A text file is a computer file that stores a typed document as a series of alphanumeric characters, usually without visual formatting information. The content may be a personal note or list, a journal or newspaper article, a book, or any other text that can be rendered accurately in typewritten form. Text files are similar to word processing files in that the content of both is primarily textual; they differ in that text files usually do not record information such as character style and size, pagination, or other details that would specify the appearance of a finished document. Some computer operating systems make a basic distinction between a text file, which is intended to be translated directly into human-readable text, and a binary file, which is interpreted directly by the computer.
In most of the schemes used for encoding text, each character is assigned a numeric value, with the text then written as a string of binary numbers. One family of encoding schemes, called the American Standard Code for Information Interchange (ASCII), became a widely-used standard early in the history of computing, despite its poor support for languages other than English. The ISO 8859 family of codes has provided much better support for languages based on the Latin alphabet and similar alphabets, but has been unable to encode the characters from East Asian languages like Japanese, leading to a proliferation of incompatible standards.

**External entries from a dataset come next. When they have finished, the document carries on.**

/-! ### G. Amplitude scaling: `𝔸 = 1`, `𝕁 > 0` -/

/-- The elementary choice of amplitudes: given `V₁ ≥ 0`, `W₀ > 0`, `J₂ < 0`, `α, β > 0` and ANY `J₁`,
there are `a, b > 0` with `a²V₁ + βb²W₀ = 1` and `a³J₁ − αab²J₂ > 0` (take `a` small). -/
theorem scaling_algebra {V₁ W₀ J₁ J₂ α β : ℝ} (hV : 0 ≤ V₁) (hW : 0 < W₀) (hJ₂ : J₂ < 0)
    (hα : 0 < α) (hβ : 0 < β) :
    ∃ a b : ℝ, 0 < a ∧ 0 < b ∧ a ^ 2 * V₁ + β * (b ^ 2 * W₀) = 1 ∧
      0 < a ^ 3 * J₁ - α * (b ^ 2 * (a * J₂)) := by
  set D : ℝ := α * (-J₂) / (β * W₀) with hD_def
  have hD : 0 < D := by rw [hD_def]; exact div_pos (mul_pos hα (neg_pos.2 hJ₂)) (mul_pos hβ hW)
  set c : ℝ := J₁ - V₁ * D with hc_def
  set t : ℝ := min (1 / (2 * (V₁ + 1))) (D / (2 * (|c| + 1))) with ht_def
  have ht : 0 < t := lt_min (by positivity) (by positivity)
  have ht1 : t * V₁ < 1 := by
    have h1 : t ≤ 1 / (2 * (V₁ + 1)) := min_le_left _ _
    have h2 : t * V₁ ≤ 1 / (2 * (V₁ + 1)) * V₁ := mul_le_mul_of_nonneg_right h1 hV
    have h3 : 1 / (2 * (V₁ + 1)) * V₁ < 1 := by
      rw [div_mul_eq_mul_div, one_mul, div_lt_one (by positivity)]
      linarith
    linarith
  have ht2 : 0 < D + t * c := by
    have h1 : t ≤ D / (2 * (|c| + 1)) := min_le_right _ _
    have h2 : t * |c| ≤ D / (2 * (|c| + 1)) * |c| := mul_le_mul_of_nonneg_right h1 (abs_nonneg c)
    have h3 : D / (2 * (|c| + 1)) * |c| < D := by
      rw [div_mul_eq_mul_div, div_lt_iff₀ (by positivity)]
      nlinarith [abs_nonneg c]
    have h4 : -(t * |c|) ≤ t * c := by
      have := neg_abs_le c
      nlinarith [ht.le]
    linarith
  refine ⟨Real.sqrt t, Real.sqrt ((1 - t * V₁) / (β * W₀)), Real.sqrt_pos.2 ht,
    Real.sqrt_pos.2 (div_pos (by linarith) (mul_pos hβ hW)), ?_, ?_⟩
  · rw [Real.sq_sqrt ht.le, Real.sq_sqrt (div_pos (by linarith) (mul_pos hβ hW)).le]
    field_simp
    ring
  · have ha : 0 < Real.sqrt t := Real.sqrt_pos.2 ht
    have e : Real.sqrt t ^ 3 * J₁ - α * (Real.sqrt ((1 - t * V₁) / (β * W₀)) ^ 2 * (Real.sqrt t * J₂)) =
        Real.sqrt t * (D + t * c) := by
      rw [show Real.sqrt t ^ 3 = Real.sqrt t * Real.sqrt t ^ 2 by ring, Real.sq_sqrt ht.le,
        Real.sq_sqrt (div_pos (by linarith) (mul_pos hβ hW)).le, hc_def, hD_def]
      field_simp
      ring
    rw [e]
    exact mul_pos ha ht2
import Summits.PneNP.PneNP.Theorems.PstarSASDPPairs

/-!
# T21.1c — linear-level Sherali–Adams + SDP feasibility of every fibre of an expanding typed `P⋆` map (the leaf)

FRONTIER range-avoidance ladder, rung F-N3 context (restricted-model lower bound for the MIXED Sherali–Adams + SDP hierarchy
on typed `P⋆`; cell `pnp-ideate`, ROUND-21 item T21.1c — nothing here bears on `P` vs `NP`).

`typedSASDPLinearLevel : PstarSASDPLevel.TypedSASDPLinearLevel` with `c = 112`: on every typed pure-`P⋆` instance that is
`(r, 7/4)`-boundary expanding with simple overlaps, the fibre `I(x) = y` of EVERY target `y` is feasible for level-`r/112`
Sherali–Adams together with positive semidefiniteness of the level-2 moment matrix (Benabbas–Georgiou–Magen–Tulsiani 2012,
Thm 4.3, transferred with type-consistent biases in place of balance).

The laws are those of T21.1 (`S ↦ law I y (cl S)`, closure from `PstarSAClosure.exists_closure`, assembly
`saProps_of_closure`) when the level `t = r/112` is at least `4`, and simply the bias-product law `W I y ∅` when `t ≤ 3`
(then no output constraint lives inside a set of `≤ t` variables).  The new point is the biased BGMT Claim 3.4: the
singleton and pair pseudo-marginals of the family are `bias v` and `bias v · bias w` — for the closure laws because
`{v}`, `{v, w}` dominate nothing and `G − {v, w}` stays strictly expanding under ratio `7/4` + simple overlaps
(`strictExpandingOff_of_card_le_two`), so `law_consistent` pulls the marginal back to the bias-product law — hence the
moment matrix is the product one and `PstarSA2Blind.posSemidef_momentMatrix_product` applies.
-/

set_option linter.dupNamespace false

open Finset Literature.Computability.Complexity
open Summit.PneNP.PneNP.Theorems.PstarSA2Blind (momentMatrix posSemidef_momentMatrix_product)
open Summit.PneNP.PneNP.Theorems.PstarSALevel (cyl varSet bdry BoundaryExpanding SimpleOverlap)
open Summit.PneNP.PneNP.Theorems.PstarSASDPLevel (BoundaryExpandingQ single pair SASDPFeasible TypedSASDPLinearLevel
  boundaryExpanding_of_Q74)
open Summit.PneNP.PneNP.Theorems.PstarSAPeeling
open Summit.PneNP.PneNP.Theorems.PstarSAClosure (exists_closure)
open Summit.PneNP.PneNP.Theorems.PstarTypedSALinearLevel (card_dom_le)

namespace Summit.PneNP.PneNP.Theorems.PstarTypedSASDPLinearLevel

variable {n m : ℕ}

/-- **T21.1c — LINEAR-LEVEL SA+SDP FEASIBILITY FOR TYPED `P⋆` (every target).**  With `c = 112`: on a typed pure-`P⋆`
instance that is `(r, 7/4)`-boundary expanding with simple overlaps, the fibre of every `y ∈ {0,1}^m` is feasible for
level-`r/112` Sherali–Adams plus the PSD level-2 moment matrix — so no certificate of that class (all local LP reasoning
plus every degree-2 spectral/SDP argument, the ROUND-19 isolation certificate included) refutes "`y ∈ Range(I)`" for any
`y`.  Restricted-model lower bound for a relaxation hierarchy (cell pnp-ideate, ROUND-21); it says nothing about `P`
versus `NP`. -/
theorem typedSASDPLinearLevel : TypedSASDPLinearLevel := by
  refine ⟨112, by norm_num, fun n m r I hI hT hB74 hSO y => ?_⟩
  classical
  have hB : BoundaryExpanding r I := boundaryExpanding_of_Q74 hB74
  have hp : ∀ v, 0 ≤ bias I v ∧ bias I v ≤ 1 := bias_mem_unitInterval I
  set t : ℕ := r / 112 with ht
  by_cases hsmall : t ≤ 3
  · -- small level: the bias-product law everywhere (no constraint lives inside `≤ 3` variables)
    refine ⟨fun _ => W I y ∅, fun S _ => ⟨fun x => W_nonneg I y ∅ x, sum_W_empty I y⟩, fun S T _ _ a => rfl,
      fun S j hS hj x _ => ?_, ?_⟩
    · exfalso
      have h4 := card_le_card hj
      rw [card_varSet hI] at h4
      omega
    · have hs : single (fun _ : Finset (Fin n) => W I y ∅) = bias I := funext fun v => single_W_empty I y v
      have hpq : ∀ u v : Fin n, u ≠ v → pair (fun _ : Finset (Fin n) => W I y ∅) u v = bias I u * bias I v :=
        fun u v huv => pair_W_empty I y huv
      rw [hs, momentMatrix_congr_offDiag (bias I) hpq]
      exact posSemidef_momentMatrix_product (bias I) hp
  · -- level `t ≥ 4`: the closure laws of T21.1
    push Not at hsmall
    have hr : 28 * t ≤ r := by omega
    choose cl hsub hcard hclosed using fun S : Finset (Fin n) => exists_closure I r hB S
    obtain ⟨h1, h2, h3⟩ := saProps_of_closure I y t (34 * t) (ClosedAt I r t) cl (law I y) hsub
      (fun S hS M hM hnd hbud => hclosed S M hM hnd (by omega))
      (fun S hS => by have := hcard S; omega)
      (fun S x => law_nonneg I y S x)
      (fun S hS => law_total_of_budget hI hT hB hr y hS)
      (fun S j x hj hx => law_support hI y hj hx)
      (fun S₁ S₂ hC h12 hS₂ a => law_consistent_of_closedAt hI hT hB hr y hC h12 hS₂ a)
    refine ⟨fun S => law I y (cl S), h1, h2, h3, ?_⟩
    -- biased BGMT Claim 3.4: singleton / pair marginals of the closure laws are those of the bias-product law
    have hmarg : ∀ T₀ : Finset (Fin n), T₀.card ≤ 2 →
        cyl (law I y (cl T₀)) T₀ (fun _ => true) = cyl (W I y ∅) T₀ (fun _ => true) := by
      intro T₀ hT₀
      have hdom0 : dom I T₀ = ∅ := dom_eq_empty_of_card_lt hI (by omega)
      have hcl : (cl T₀).card ≤ 34 := by have := hcard T₀; omega
      have hlt : 2 * (cl T₀).card < 3 * r := by omega
      have hdomr : (dom I (cl T₀)).card ≤ r := (card_dom_le hB hlt).1
      have hexp : StrictExpandingOff I T₀ (dom I (cl T₀) \ dom I T₀) := by
        rw [hdom0, sdiff_empty]
        exact strictExpandingOff_of_card_le_two hI hSO hB74 hT₀ hdomr
      have h := law_consistent hI hT y (hsub T₀) hexp (fun _ => true)
      rw [h]
      unfold law
      rw [hdom0]
    have hs : single (fun S => law I y (cl S)) = bias I := by
      funext v
      show cyl (law I y (cl {v})) {v} (fun _ => true) = bias I v
      rw [hmarg {v} (by simp), single_W_empty]
    have hpq : ∀ u v : Fin n, u ≠ v → pair (fun S => law I y (cl S)) u v = bias I u * bias I v := by
      intro u v huv
      show cyl (law I y (cl {u, v})) {u, v} (fun _ => true) = _
      rw [hmarg {u, v} (by rw [card_pair huv]), pair_W_empty I y huv]
    rw [hs, momentMatrix_congr_offDiag (bias I) hpq]
    exact posSemidef_momentMatrix_product (bias I) hp

end Summit.PneNP.PneNP.Theorems.PstarTypedSASDPLinearLevel
import Summits.CriticalPhenomena.PercolationContinuityZ3.Theorems.PercNearOneGluingNoHeavyPcintNawChainZ4C10Defs1
import Summits.CriticalPhenomena.PercolationContinuityZ3.Theorems.PercNearOneGluingNoHeavyPcintNawChainZ4C10Defs2
import Summits.CriticalPhenomena.PercolationContinuityZ3.Theorems.PercNearOneGluingNoHeavyPcintNawRandMemKernelSymTab
import HarnessLib

/-!
# PCINT lane, kernel reduced-state B2c (chain) certificate `Z4C10` (d = 4, memory τ = 10, kc = 4, 729 state classes): table root, symmetry table, parameters

Cell `prim-pcint`, seat `prim-pcint-1` (gen 5); memo `run/shared/lean/prim/pcint/INTERVAL-PLAN.md` §16 ("checker for the reduced-state
automata"; chain bookkeeping REDUCTIONS §B2c).  Does NOT build on p205010.  Data for `NawK.le_siteCriticalProb_of_checkRowsC` (`…PcintNawChainMemKernelCert`):
`p = 16930/100000`, `q̄ = 97709/100000` (`q̄^8·100000^8 ≥ (100000-16930)·100000^7`), `λ = 99999/100000`; Collatz–Wielandt weights (scale 10⁹) from a
power iteration, exact off-line max row ratio 0.9995368571 < λ.  Generated by gen5/gen_lean.py (pcint-1 folder); the kernel re-checks every row.
-/

noncomputable section

namespace Summit.CriticalPhenomena.PercolationContinuityZ3.Theorems.Pcint

namespace NawChainZ4C10

set_option maxRecDepth 8000 in
/-- The certificate table (search tree keyed by row index). [folklore] -/
def tree : NawK.NT := (NawK.NT.node t_0_364 364 (424536881, [([-1,-1,-1,0], 3), ([-1,-1,0,0], 2), ([-1,0,0,0], 1), ([0,-1,-1,-1], 5), ([0,-1,-1,0], 4), ([1,-1,-1,-1], 6), ([1,-1,0,-1], 7)], [some (606, 0), none, some (229, 2), none, some (230, 4), none, some (231, 6), some (607, 7)]) t_365_729)

/-- The 8 signed permutations of `ℤ^4` used by the certificate, as tables. [folklore] -/
def syms : List (List (ℕ × Bool)) := [[(0, true), (1, true), (2, true), (3, true)], [(0, false), (1, true), (2, true), (3, true)], [(1, true), (0, true), (2, true), (3, true)], [(1, true), (0, false), (2, true), (3, true)], [(1, true), (2, true), (0, true), (3, true)], [(1, true), (2, true), (0, false), (3, true)], [(1, true), (2, true), (3, true), (0, true)], [(1, true), (2, true), (3, true), (0, false)]]

/-- Every table is a valid signed permutation table. [folklore] -/
theorem syms_valid : syms.all (NawK.validTab 4) = true := by decide +kernel

/-- The row check of this certificate. [folklore] -/
def chk (i : ℕ) : Bool := NawK.checkRowC 10 4 4 729 16930 97709 100000 99999 100000 syms tree i

end NawChainZ4C10

end Summit.CriticalPhenomena.PercolationContinuityZ3.Theorems.Pcint
import Mathlib
import HarnessLib
import Literature.Analysis.FluidPDE.VorticityCalculus
import Literature.Analysis.FluidPDE.EulerTimeScaling
import Summits.NavierStokesRegularity.NavierStokesRegularity.Theorems.UnthreadedDoorAntidynamoWallOneInstantAxisymmetric
import Summits.NavierStokesRegularity.NavierStokesRegularity.Theorems.SymmetryModuliCountAxisymEndLiouvilleStubAxisNormalForm

/-!
# Route `UnthreadedDoor` / `ThreadingFlux`, crux `PoloidalLiouville` (stmt-NavierStokesRegularity-1222), antidynamo v2 skeleton (sha16 `4ebf5683127b`),
# WALL `stub_scalarLiouville`: ONE INSTANT OF INFINITESIMAL VORTICITY SYMMETRY CLOSES THE WALL — the frame-covariant form of rigidity (R)

Support file (seat leafhand-ns-unthreadeddoor-3 g14, cell decomp-ns), `--supports stmt-NavierStokesRegularity-1222 --as helper`; theorems only.

The window-rigidity crux ⟨27585⟩ `UnthreadedRigidity` outputs an INFINITESIMAL symmetry `D(u t)(x)[A(x − x₀)] = A (u t x)` of the VELOCITY in a fixed
(Oseen-mild, inertial) frame, and reaches ⟨1222⟩ only on the inertial stratum (`FrameSlot.constant_of_unthreadedRigidity_of_affineGauge`, p833594; residual =
an accelerating Oseen gauge, p833693).  The VORTICITY is blind to the Galilean frame slot (`curl (w(· − A(t)) + c(t)) = (curl w)(· − A(t))`), so the
frame-covariant currency is an infinitesimal symmetry of `curl v` about an axis through ANY centre.  This file shows that ONE INSTANT of it closes the wall:

* ★★ `FrameSlot.constant_of_fderiv_curl_skew_slice` — UNCONDITIONAL: a flow of the wall's class (bounded ancient duality-mild, measurable slices, jointly
  smooth, vorticity tangent to the spheres about `x₀`) whose vorticity at ONE `t₁ < 0` satisfies `D(curl v(t₁))(x)[A(x − x₁)] = A (curl v(t₁) x)` for all
  `x`, for SOME skew `A ≠ 0` and SOME centre `x₁` (not necessarily `x₀`), has spatially constant slices.  [the `AxisymEndLiouville` line's
  `exists_conj_eq_smul_rotGen` / `fderiv_normalised_rotGen` / `isAxisymmetric_of_fderiv_rotGen` straighten `A` and integrate the symmetry of `curl v(t₁)`; by `CellFlux.curl_conjAxis` the straightened
  vorticity `curl (conjAxis L x₁ (v t₁))` is `det L •` that field, still `IsAxisymmetric`; then `OneInstant.constant_of_curl_axisymmetric_slice` (axis
  pinning, no swirl on the axis, KNSS transfer).]
* ★ `FrameSlot.poloidalLiouville_of_vorticityRigidity` — BY NAME: the crux `PoloidalLiouville` (its exact binders) FOLLOWS from
  **(R_ω) ONE-INSTANT VORTICITY RIGIDITY** «every flow of the wall's class is irrotational at all negative times, or at SOME instant its vorticity is
  infinitesimally axisymmetric about SOME axis» — a hypothesis immune to the Galilean frame slot (it transports verbatim to the Oseen-gauge representative
  with its moving centre), hence the honest research target behind both ⟨1222⟩ and the drift-class form of ⟨27585⟩.

HONEST LABEL: the first theorem is an unconditional one-instant closer (assembly over landed theorems); the second is a by-name reduction to (R_ω), which is
OPEN in print (it contains KNSS 2009 Thm 5.2's hypothesis as the integrated, all-time, swirl-free case); nothing here proves `stub_scalarLiouville`,
`PoloidalLiouville` (1222), `UnthreadedRigidity` (27585), or bears on Navier–Stokes regularity; no summit statement is proved. [folklore]
[cite: KochNadirashviliSereginSverak2009, Lemma 3.1, §4, Thm 5.2 (arXiv:0709.3599 pp. 7–10); MajdaBertozziCUP2002, §1.2, §2.3.3; LemarieRieusset2016, Thm. 9.12]
-/

noncomputable section

-- the summit and its single sub-problem share the name (CONVENTIONS §1)
set_option linter.dupNamespace false

open scoped Topology InnerProductSpace RealInnerProductSpace ContDiff
open Filter Set Function Metric MeasureTheory
open Literature.Analysis Literature.Analysis.FluidPDE

namespace Summit.NavierStokesRegularity.NavierStokesRegularity.Theorems.PoloidalLiouville.Antidynamo

open Summit.NavierStokesRegularity.NavierStokesRegularity.Theorems.PoloidalLiouville (constantOfIrrotational)
open Summit.NavierStokesRegularity.NavierStokesRegularity.Theorems.PoloidalLiouville.NetFlux (E3)
open Summit.NavierStokesRegularity.NavierStokesRegularity.Theorems.PoloidalLiouville.CellFlux (conjAxis conjAxis_apply)
open Summit.NavierStokesRegularity.NavierStokesRegularity.Theorems.AxisymEndLiouville.AbsorbingAxisSwirlExtinction
  (exists_conj_eq_smul_rotGen fderiv_normalised_rotGen isAxisymmetric_of_fderiv_rotGen)

namespace FrameSlot

/-- ★★ **ONE INSTANT OF INFINITESIMAL AXISYMMETRY OF THE VORTICITY ⇒ CONSTANT SLICES** (unconditional).  Let `v` be a bounded ancient mild solution
(`ν = 1`, duality class) with measurable slices, jointly smooth on `(−∞,0) × ℝ³`, whose vorticity is tangent to the spheres about `x₀` at all times.  If
for ONE `t₁ < 0` there are a centre `x₁` and a skew linear `A ≠ 0` (`⟪A x, x⟫ = 0`) with `D(curl v(t₁))(x)[A (x − x₁)] − A (curl v(t₁) x) = 0` for all
`x`, then every slice of `v` is spatially constant.
[cite: KochNadirashviliSereginSverak2009, Lemma 3.1, Thm 5.2 (arXiv:0709.3599 pp. 7–10); MajdaBertozziCUP2002, §2.3.3] -/
theorem constant_of_fderiv_curl_skew_slice
    (v : ℝ → EuclideanSpace ℝ (Fin 3) → EuclideanSpace ℝ (Fin 3)) (x₀ : EuclideanSpace ℝ (Fin 3))
    (hB : Literature.Analysis.FluidPDE.IsBoundedAncientMildSolution 1 v)
    (hm : ∀ t < 0, AEStronglyMeasurable (v t) volume)
    (hsm : ContDiffOn ℝ (⊤ : ℕ∞) (Function.uncurry v) (Set.Iio 0 ×ˢ Set.univ))
    (hun : ∀ t < 0, ∀ x, ⟪x - x₀, curl (v t) x⟫ = 0)
    (h₁ : ∃ t₁ < 0, ∃ (x₁ : EuclideanSpace ℝ (Fin 3)) (A : EuclideanSpace ℝ (Fin 3) →L[ℝ] EuclideanSpace ℝ (Fin 3)),
      (∀ x, ⟪A x, x⟫ = 0) ∧ A ≠ 0 ∧ ∀ x, fderiv ℝ (curl (v t₁)) x (A (x - x₁)) - A (curl (v t₁) x) = 0) :
    ∀ t < 0, ∃ b : EuclideanSpace ℝ (Fin 3), ∀ x, v t x = b := by
  obtain ⟨t₁, ht₁, x₁, A, hskew, hA0, hsym⟩ := h₁
  have hsm' : IsSmoothSpaceTimeOn (Iio 0) v := hsm
  have hvt : ContDiff ℝ (⊤ : ℕ∞) (v t₁) := hsm'.contDiff_slice ht₁
  have hv2 : ContDiff ℝ ((1 : ℕ∞) + 1) (v t₁) := hvt.of_le (by norm_cast)
  have hc1 : ContDiff ℝ (1 : ℕ∞) (curl (v t₁)) := contDiff_curl hv2
  have hdiff : Differentiable ℝ (curl (v t₁)) := hc1.differentiable (by simp)
  -- straighten the generator (`L A L⁻¹ = α J`) and integrate the symmetry of the vorticity slice (the `AxisymEndLiouville` line's
  -- `exists_conj_eq_smul_rotGen` / `fderiv_normalised_rotGen` / `isAxisymmetric_of_fderiv_rotGen`, composed for the slice `curl v(t₁)`)
  obtain ⟨L, α, hα, hconj⟩ := exists_conj_eq_smul_rotGen hskew hA0
  have hL : Differentiable ℝ (fun y : E3 => L y) := by
    simpa using L.toContinuousLinearEquiv.differentiable
  have hLs : Differentiable ℝ (fun y : E3 => L.symm y) := by
    simpa using L.symm.toContinuousLinearEquiv.differentiable
  have hd : Differentiable ℝ (fun z => L (curl (v t₁) (L.symm z + x₁))) :=
    hL.comp (hdiff.comp (hLs.add_const x₁))
  have hax : IsAxisymmetric (fun z => L (curl (v t₁) (L.symm z + x₁))) :=
    isAxisymmetric_of_fderiv_rotGen hd
      (fderiv_normalised_rotGen hdiff L hα hconj x₁ fun x => sub_eq_zero.1 (hsym x))
  -- the straightened vorticity of the slice is `det L •` the integrated field
  have hkey : curl (conjAxis L x₁ (v t₁)) =
      fun z => (L : EuclideanSpace ℝ (Fin 3) →L[ℝ] EuclideanSpace ℝ (Fin 3)).det • L (curl (v t₁) (L.symm z + x₁)) :=
    funext fun z => CellFlux.curl_conjAxis L x₁ (v t₁) z
  have haxc : IsAxisymmetric (curl (conjAxis L x₁ (v t₁))) := by
    rw [hkey]
    exact hax.const_smul _
  exact OneInstant.constant_of_curl_axisymmetric_slice v x₀ hB hm hsm hun ⟨t₁, ht₁, L, x₁, haxc⟩

/-- **… and the vorticity conclusion** (the wall's currency). [cite: KochNadirashviliSereginSverak2009, Thm 5.2 (arXiv:0709.3599 pp. 9–10)] -/
theorem curl_eq_zero_of_fderiv_curl_skew_slice
    (v : ℝ → EuclideanSpace ℝ (Fin 3) → EuclideanSpace ℝ (Fin 3)) (x₀ : EuclideanSpace ℝ (Fin 3))
    (hB : Literature.Analysis.FluidPDE.IsBoundedAncientMildSolution 1 v)
    (hm : ∀ t < 0, AEStronglyMeasurable (v t) volume)
    (hsm : ContDiffOn ℝ (⊤ : ℕ∞) (Function.uncurry v) (Set.Iio 0 ×ˢ Set.univ))
    (hun : ∀ t < 0, ∀ x, ⟪x - x₀, curl (v t) x⟫ = 0)
    (h₁ : ∃ t₁ < 0, ∃ (x₁ : EuclideanSpace ℝ (Fin 3)) (A : EuclideanSpace ℝ (Fin 3) →L[ℝ] EuclideanSpace ℝ (Fin 3)),
      (∀ x, ⟪A x, x⟫ = 0) ∧ A ≠ 0 ∧ ∀ x, fderiv ℝ (curl (v t₁)) x (A (x - x₁)) - A (curl (v t₁) x) = 0) :
    ∀ t < 0, ∀ x, curl (v t) x = 0 := by
  intro t ht x
  obtain ⟨b, hb⟩ := constant_of_fderiv_curl_skew_slice v x₀ hB hm hsm hun h₁ t ht
  have hvt : v t = fun _ => b := funext hb
  rw [hvt, curl_eq_curlCLM, fderiv_const_apply, map_zero]

/-- ★ **THE CRUX BELOW (R_ω) ONE-INSTANT VORTICITY RIGIDITY, BY NAME.**  If every flow of the wall's class (bounded ancient duality-mild, measurable slices,
jointly smooth, vorticity tangent to the spheres about some `x₀`) is EITHER irrotational at all negative times OR has, at SOME instant `t₁ < 0`, a vorticity
slice infinitesimally axisymmetric about SOME axis (`∃ x₁`, skew `A ≠ 0`, `D(curl v(t₁))(x)[A(x − x₁)] = A (curl v(t₁) x)`), then `PoloidalLiouville`
(stmt-1222; conclusion in the crux's exact binder order).  (R_ω) is frame-covariant — unlike the velocity-level, fixed-frame ⟨27585⟩ — and is the honest
research statement behind the wall; OPEN in print. [cite: KochNadirashviliSereginSverak2009, §4, Thm 5.2 (arXiv:0709.3599 pp. 8–10); LemarieRieusset2016, Thm. 9.12] -/
theorem poloidalLiouville_of_vorticityRigidity
    (hVR : ∀ (v : ℝ → EuclideanSpace ℝ (Fin 3) → EuclideanSpace ℝ (Fin 3)) (x₀ : EuclideanSpace ℝ (Fin 3)),
      Literature.Analysis.FluidPDE.IsBoundedAncientMildSolution 1 v →
      (∀ t < 0, AEStronglyMeasurable (v t) volume) →
      ContDiffOn ℝ (⊤ : ℕ∞) (Function.uncurry v) (Set.Iio 0 ×ˢ Set.univ) →
      (∀ t < 0, ∀ x, ⟪x - x₀, curl (v t) x⟫ = 0) →
      (∀ t < 0, ∀ x, curl (v t) x = 0) ∨
        ∃ t₁ < 0, ∃ (x₁ : EuclideanSpace ℝ (Fin 3)) (A : EuclideanSpace ℝ (Fin 3) →L[ℝ] EuclideanSpace ℝ (Fin 3)),
          (∀ x, ⟪A x, x⟫ = 0) ∧ A ≠ 0 ∧ ∀ x, fderiv ℝ (curl (v t₁)) x (A (x - x₁)) - A (curl (v t₁) x) = 0) :
    ∀ v : ℝ → EuclideanSpace ℝ (Fin 3) → EuclideanSpace ℝ (Fin 3),
      Literature.Analysis.FluidPDE.IsBoundedAncientMildSolution 1 v →
      (∀ t < 0, AEStronglyMeasurable (v t) volume) →
      ContDiffOn ℝ (⊤ : ℕ∞) (Function.uncurry v) (Set.Iio 0 ×ˢ Set.univ) →
      (∃ x₀ : EuclideanSpace ℝ (Fin 3), ∀ t < 0, ∀ x,
        inner ℝ (x - x₀) (Literature.Analysis.FluidPDE.curl (v t) x) = 0) →
      ∀ t < 0, ∃ b : EuclideanSpace ℝ (Fin 3), ∀ x, v t x = b := by
  intro v hB hm hsm hx₀
  obtain ⟨x₀, hun⟩ := hx₀
  rcases hVR v x₀ hB hm hsm hun with h0 | h1
  · exact constantOfIrrotational v hB hsm h0
  · exact constant_of_fderiv_curl_skew_slice v x₀ hB hm hsm hun h1

end FrameSlot

end Summit.NavierStokesRegularity.NavierStokesRegularity.Theorems.PoloidalLiouville.Antidynamo

end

More recently, the Unicode® Consortium has been developing an encoding system called Unicode® that has the goal of assigning a unique number to every character used in every language on earth. This will allow a single code to be used for every language, and allow texts from multiple languages to appear in a single file. The first portion of Unicode is based on ISO 8859, which is itself based on ASCII. Using Unicode® can have advantages even in English-speaking countries, as text encoded using older schemes may display minor inconsistencies when moved from system to system.
Advantages of text files include small size and versatility. Kilobytes or megabytes smaller than the same data stored in other formats, they can be rapidly and massively exchanged via email or disk. Most can be opened on computers running diverse operating systems, using very basic software. The primary disadvantage is the lack of formatting. A text file may be a poor choice for representing a document that contains images or that relies on design elements to communicate its meaning — a file containing tabular data, mathematical formulas, or concrete poetry, for instance.
Text files are generally intended to be read and edited by humans, but not all of them contain content that is primarily for human consumption. Most programming code is stored in a text file prior to being compiled — that is, translated into a machine-readable binary file. Files may also contain machine-readable textual tags that give formatting information in addition to plain text. For instance, a Hypertext Markup Language (HTML) file can be opened as a plain text file in a text editor, or display as a formatted web page after being interpreted by a web browser. Similar schemes include LaTeX, used for laying out scientific papers, and Extensible Markup Language (XML), used for structuring data.